Vitamin B9 – folic acid, 5-meth­yltetrahydrofolate, folacin, folate, L-methyfolate
Daily Maximum Recommended Intake: 400 micrograms if from food, 200 micrograms if synthetic

GI Effects
This vitamin is well-tolerated when taken in doses less than 1.0 milligrams per day; however, doses over 5.0 mil­ligrams per day can cause abdominal cramps, diarrhea and rash.

Effects on Nervous System
Large doses of folic acid, more than 15 milligrams per day, can cause altered sleep patterns, irritability, con­fusion, worsening of seizure frequency, nausea and flatulence; they can also precipitate or exacerbate nerve changes in people deficient in vitamin B12.

Intellectual Decline
One study of 3,718 Chicago resi­dents found that people over 65 years of age who consumed an average of 0.74 milligrams per day of folic acid had twice as rapid cognitive decline than those consuming an average of 0.19 milligrams per day.

Effects on the Heart
Two multicenter randomized controlled trials with more than 4,300 participants suggested that taking 0.8 to 1.2 milligrams of folic acid per day might increase the risk of major adverse coronary events.

Prostate Cancer
A large study among 295,344 men found that men who take a multivita­min more than seven times per week and who also took a separate folic acid supplement had an increased risk of developing prostate cancer. A random­ized clinical trial of aspirin and folic acid supplementation for the preven­tion of colorectal cancer found that men taking folic acid supplements of 1.0 milligrams daily had a higher risk of developing prostate cancer over a 10-year period compared to those tak­ing a placebo.
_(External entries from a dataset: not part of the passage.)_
import Summits.QuantumFields.BalabanUV.T4Continuum.Support.NE7LawLevelOldLayers

/-!
# NE7, ROAD P4 (law-level): the LABELLED reverse filtration and the CONTRACTION of one variable's increments

(Cell `pub-balaban`, sub-cell `t4`, binder row NE7 = node U5, co-owner #4 `b2b-balaban-t4-ne7-p4`, gen 5; skeleton
`HOME/t4/skeletons/NE7-t4-ne7-p4.md` §2 NODE Q.old (v1.11) and `HOME/t4/b2b-balaban-t4-ne7-p4/g5/BOOKING-H-NE7-P4.md`.
Imports the road's `NE7LawLevelOldLayers` (p209362: the exact layer identity
`integral_sq_eq_noise_add_layers_add_mean` along an antitone filtration) and, through it, row NE1′'s [folklore]
`T4MeanChannel` (Doob–Lévy increments `incr μ F f i`, (K14u) `integral_sq_condExp_sub_eq_sum`), BY NAME.  Companion
file: `NE7LawLevelAbsorption` (the absorption lemma), which imports this one.)

HONEST FRAMING (T4-DAG PAGE 1).  Rung (B)+1 on ONE FIXED finite four-torus, CONDITIONAL on `BetaPertH` and the nine
spine estimates (0/9 proved); NOT infinite volume, NOT a mass gap, NOT the Clay problem.  NE7 is NOT PRINTED and NOT
proved here; every theorem below is [folklore] measure theory over plain probabilistic data, sorry-free; no statement
of the audited series ([Balaban1988Convergent], [Balaban1989LargeFieldI], [Balaban1989LargeFieldII]) is asserted
or used; NOT summit progress.

WHAT THIS FILE DOES (the assigned technique «second moment along the chain's own reverse filtration»).
§0 THE LABELLED FILTRATION.  NODE Q.old takes the second moment of the age-`n` first-order summand `S` along an
antitone family `F j` (the chain's future from time `K − n + j`).  Joining a FIXED sub-σ-algebra `H` — DICTIONARY: the
σ-algebra of the cumulative LARGE-FIELD HISTORY (term label) of the run, which the Markov state of the (ℝT)-chain
carries anyway (skeleton Q.0, v1.7: «ℝ is a resampling Markov kernel on the state (term label, field)») — keeps the
family antitone (`antitone_sup_label`), so the exact layer identity holds VERBATIM along `j ↦ F j ⊔ H`
(`integral_sq_eq_layers_add_mean_labelled`); conditionally on the label every layer is ONE FIXED-TERM backward step:
no mixture over the terms of a level is ever formed, so the between-term variance of PROOF-QV §6 (6b) — the object of
the synth's Q17 ∕ G-stochqg9-1 ∕ G-ne7idedimock13-1 — does not occur in this booking (BOOKING-H §1; what the label
costs instead — coherent squares over its components, per-term structure — is booked there, not here).
§1 CONTRACTION.  For ONE a.e.-bounded variable `f`, the increments along any antitone filtration have total second
moment at most `∫ f²` (`sum_integral_incr_sq_le`; orthogonality (K14u) + two Pythagoras steps; a.e. bounds suffice by
truncation).  DICTIONARY: a defect born at some layer costs, over ALL later layers together, at most its second moment
at birth — the engine of the absorption lemma.  Nothing here is an estimate about Bałaban's chain.
-/

noncomputable section

open MeasureTheory Finset Filter
open scoped BigOperators

namespace Summit.QuantumFields.BalabanUV.T4Continuum.NE7LawLevel

open Literature.MathematicalPhysics.QuantumFieldTheory.Balaban1983to89
open Literature.MathematicalPhysics.QuantumFieldTheory.Balaban1983to89.T4MeanChannel

variable {Ω : Type*} {mΩ : MeasurableSpace Ω} {μ : Measure Ω} {F : ℕ → MeasurableSpace Ω}

/-! ## §0 The labelled reverse filtration -/

section Labelled

/-- Joining a FIXED sub-σ-algebra (the large-field history ∕ term label) to an antitone filtration keeps it
antitone. [folklore] -/
theorem antitone_sup_label (hF : Antitone F) (H : MeasurableSpace Ω) : Antitone fun j => F j ⊔ H :=
  fun _ _ h => sup_le_sup_right (hF h) H

/-- … and below the ambient σ-algebra. [folklore] -/
theorem sup_label_le (hFle : ∀ j, F j ≤ mΩ) {H : MeasurableSpace Ω} (hH : H ≤ mΩ) (j : ℕ) :
    F j ⊔ H ≤ mΩ :=
  sup_le (hFle j) hH

/-- **THE LAYER IDENTITY ALONG THE LABELLED FILTRATION.**  If `S` is measurable for `F 0 ⊔ H` (DICTIONARY: the age-`n`
kick summand is a function of the level-`k` state, label included) then, for every depth `J`,
`∫ S² = Σ_{j<J} ∫ (incr μ (F · ⊔ H) S j)² + ∫ (μ[S | F J ⊔ H])²` — the noise term of
`integral_sq_eq_noise_add_layers_add_mean` vanishes and every layer is conditional on the label. [folklore] -/
theorem integral_sq_eq_layers_add_mean_labelled [IsFiniteMeasure μ] (hF : Antitone F) (hFle : ∀ j, F j ≤ mΩ)
    {H : MeasurableSpace Ω} (hH : H ≤ mΩ) {S : Ω → ℝ} (hS0 : StronglyMeasurable[F 0 ⊔ H] S) {B : ℝ}
    (hSb : ∀ ω, |S ω| ≤ B) (J : ℕ) :
    ∫ ω, S ω ^ 2 ∂μ = ∑ j ∈ range J, ∫ ω, incr μ (fun i => F i ⊔ H) S j ω ^ 2 ∂μ +
      ∫ ω, (μ[S|F J ⊔ H]) ω ^ 2 ∂μ := by
  have hGle : ∀ j, F j ⊔ H ≤ mΩ := sup_label_le hFle hH
  haveI : SigmaFinite (μ.trim (hGle 0)) := inferInstance
  have hSm : AEStronglyMeasurable[mΩ] S μ := (hS0.mono (hGle 0)).aestronglyMeasurable
  have hSi : Integrable S μ := integrable_of_ae_abs_le hSm (ae_of_all μ hSb)
  have h := integral_sq_eq_noise_add_layers_add_mean (μ := μ) (antitone_sup_label hF H) hGle hSm hSb J
  have h0 : μ[S|F 0 ⊔ H] = S := condExp_of_stronglyMeasurable (hGle 0) hS0 hSi
  have hnoise : ∫ ω, (S ω - μ[S|F 0 ⊔ H] ω) ^ 2 ∂μ = 0 := by
    simp only [h0, sub_self, zero_pow two_ne_zero, integral_zero]
  rw [h]
  change ∫ ω, (S ω - μ[S|F 0 ⊔ H] ω) ^ 2 ∂μ + _ + _ = _
  rw [hnoise, zero_add]

end Labelled

/-! ## §1 Contraction: the increments of ONE a.e.-bounded variable -/

section Contraction

/-- a.e.-bounded version of (K14q): increments of an a.e.-bounded observable are a.e. bounded by twice the bound.
[folklore] -/
theorem ae_abs_incr_le_of_ae {f : Ω → ℝ} {R : ℝ} (hf : ∀ᵐ ω ∂μ, |f ω| ≤ R) (i : ℕ) :
    ∀ᵐ ω ∂μ, |incr μ F f i ω| ≤ 2 * R := by
  filter_upwards [ae_bdd_abs_condExp_of_ae_bdd_abs (μ := μ) (m := F i) hf,
    ae_bdd_abs_condExp_of_ae_bdd_abs (μ := μ) (m := F (i + 1)) hf] with ω h1 h2
  rw [incr_apply]
  obtain ⟨h1l, h1u⟩ := abs_le.mp h1
  obtain ⟨h2l, h2u⟩ := abs_le.mp h2
  exact abs_le.mpr ⟨by linarith, by linarith⟩

/-- **CONTRACTION.**  Along an antitone filtration the increments of ONE a.e.-bounded, a.e.-strongly measurable
variable `f` have total second moment at most `∫ f²`:  `Σ_{j<d} ∫ (incr μ F f j)² ≤ ∫ f²`.  (Orthogonality (K14u):
the sum equals `∫ (μ[f|F 0] − μ[f|F d])²`; two Pythagoras steps; an everywhere-bounded modification of `f` carries the
computation.)  DICTIONARY: a defect born at some layer costs, over ALL later layers together, at most its birth second
moment. [folklore] -/
theorem sum_integral_incr_sq_le [IsFiniteMeasure μ] (hF : Antitone F) (hFle : ∀ j, F j ≤ mΩ) {f : Ω → ℝ}
    (hfm : AEStronglyMeasurable f μ) {R : ℝ} (hfb : ∀ᵐ ω ∂μ, |f ω| ≤ R) (d : ℕ) :
    ∑ j ∈ range d, ∫ ω, incr μ F f j ω ^ 2 ∂μ ≤ ∫ ω, f ω ^ 2 ∂μ := by
  -- an everywhere-bounded modification of `f`
  set R' : ℝ := max R 0 with hR'
  have hR'0 : 0 ≤ R' := le_max_right _ _
  set f' : Ω → ℝ := fun ω => max (-R') (min R' (f ω)) with hf'
  have hf'b : ∀ ω, |f' ω| ≤ R' := fun ω => by
    rw [abs_le]
    refine ⟨le_max_left _ _, max_le (by linarith) (min_le_left _ _)⟩
  have hff' : f =ᵐ[μ] f' := hfb.mono fun ω hω => by
    have h1 : |f ω| ≤ R' := hω.trans (le_max_left _ _)
    obtain ⟨hl, hu⟩ := abs_le.mp h1
    show f ω = max (-R') (min R' (f ω))
    rw [min_eq_right hu, max_eq_right hl]
  have hf'm : AEStronglyMeasurable f' μ :=
    (aemeasurable_const.max (aemeasurable_const.min hfm.aemeasurable)).aestronglyMeasurable
  have hincr : ∀ j, ∫ ω, incr μ F f j ω ^ 2 ∂μ = ∫ ω, incr μ F f' j ω ^ 2 ∂μ := fun j => by
    refine integral_congr_ae ?_
    filter_upwards [condExp_congr_ae (μ := μ) (m := F j) hff',
      condExp_congr_ae (μ := μ) (m := F (j + 1)) hff'] with ω h1 h2
    simp only [incr_apply, h1, h2]
  rw [sum_congr rfl fun j _ => hincr j]
  have h1 := integral_sq_condExp_sub_eq_sum (μ := μ) hF hFle hf'b 0 d
  have h2 := integral_sq_condExp_eq_sq_sub_add_sq (μ := μ) hF hFle hf'b 0 d
  have h3 := integral_sq_eq_integral_sq_sub_condExp_add (μ := μ) hFle hf'm hf'b 0
  have h4 : ∫ ω, f ω ^ 2 ∂μ = ∫ ω, f' ω ^ 2 ∂μ :=
    integral_congr_ae (hff'.mono fun ω h => by simp only [h])
  simp only [zero_add] at h1 h2
  calc ∑ j ∈ range d, ∫ ω, incr μ F f' j ω ^ 2 ∂μ
        = ∫ ω, (μ[f'|F 0] ω - μ[f'|F d] ω) ^ 2 ∂μ := h1.symm
    _ ≤ ∫ ω, (μ[f'|F 0]) ω ^ 2 ∂μ := by
        rw [h2]; exact le_add_of_nonneg_right (integral_nonneg fun _ => sq_nonneg _)
    _ ≤ ∫ ω, f' ω ^ 2 ∂μ := by
        rw [h3]; exact le_add_of_nonneg_left (integral_nonneg fun _ => sq_nonneg _)
    _ = ∫ ω, f ω ^ 2 ∂μ := h4.symm

end Contraction

end Summit.QuantumFields.BalabanUV.T4Continuum.NE7LawLevel

end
Vitamin B12 – cyanocobalamin, hydroxocobalamin, methylcobalamin
Daily Maximum Recommended Intake: 2.4 micrograms

Vitamin B12 can cause diarrhea, blood clots, itching, hives and ana­phylaxis. Vitamin B12 at levels of 20 micrograms per day and pyridoxine at levels of 80 milligrams per day may cause intense redness of the skin with nodules, papules and pustules on the face and nose.

Vitamin C – ascorbic acid
Daily Maximum Recommended Intake: 90 milligrams

GI Effects
The adverse effects of oral vitamin C depend on the dose and include nau­sea, vomiting, irritation of the esopha­gus, heartburn, abdominal cramps, GI obstruction, flushing and diarrhea when several grams are taken at once.

Long-term intake of vitamin C may cause the development of stones in the urinary tract and kidney.

Heart Effects
A study in 573 middle-aged women and men who did not have the symptoms of cardiovascular disease found that supplemental intake of 500 milligrams of vitamin C daily for 18 months can cause a 2.5-fold increased rate of inner wall thickening of the carotid artery in nonsmoking men and a five-fold increased rate in male or fe­male smokers. In a study among more than 1,900 postmenopausal women with diabetes, intake of supplemental vitamin C was dose-related to in­creased risk of coronary artery disease and cardiovascular disease mortality.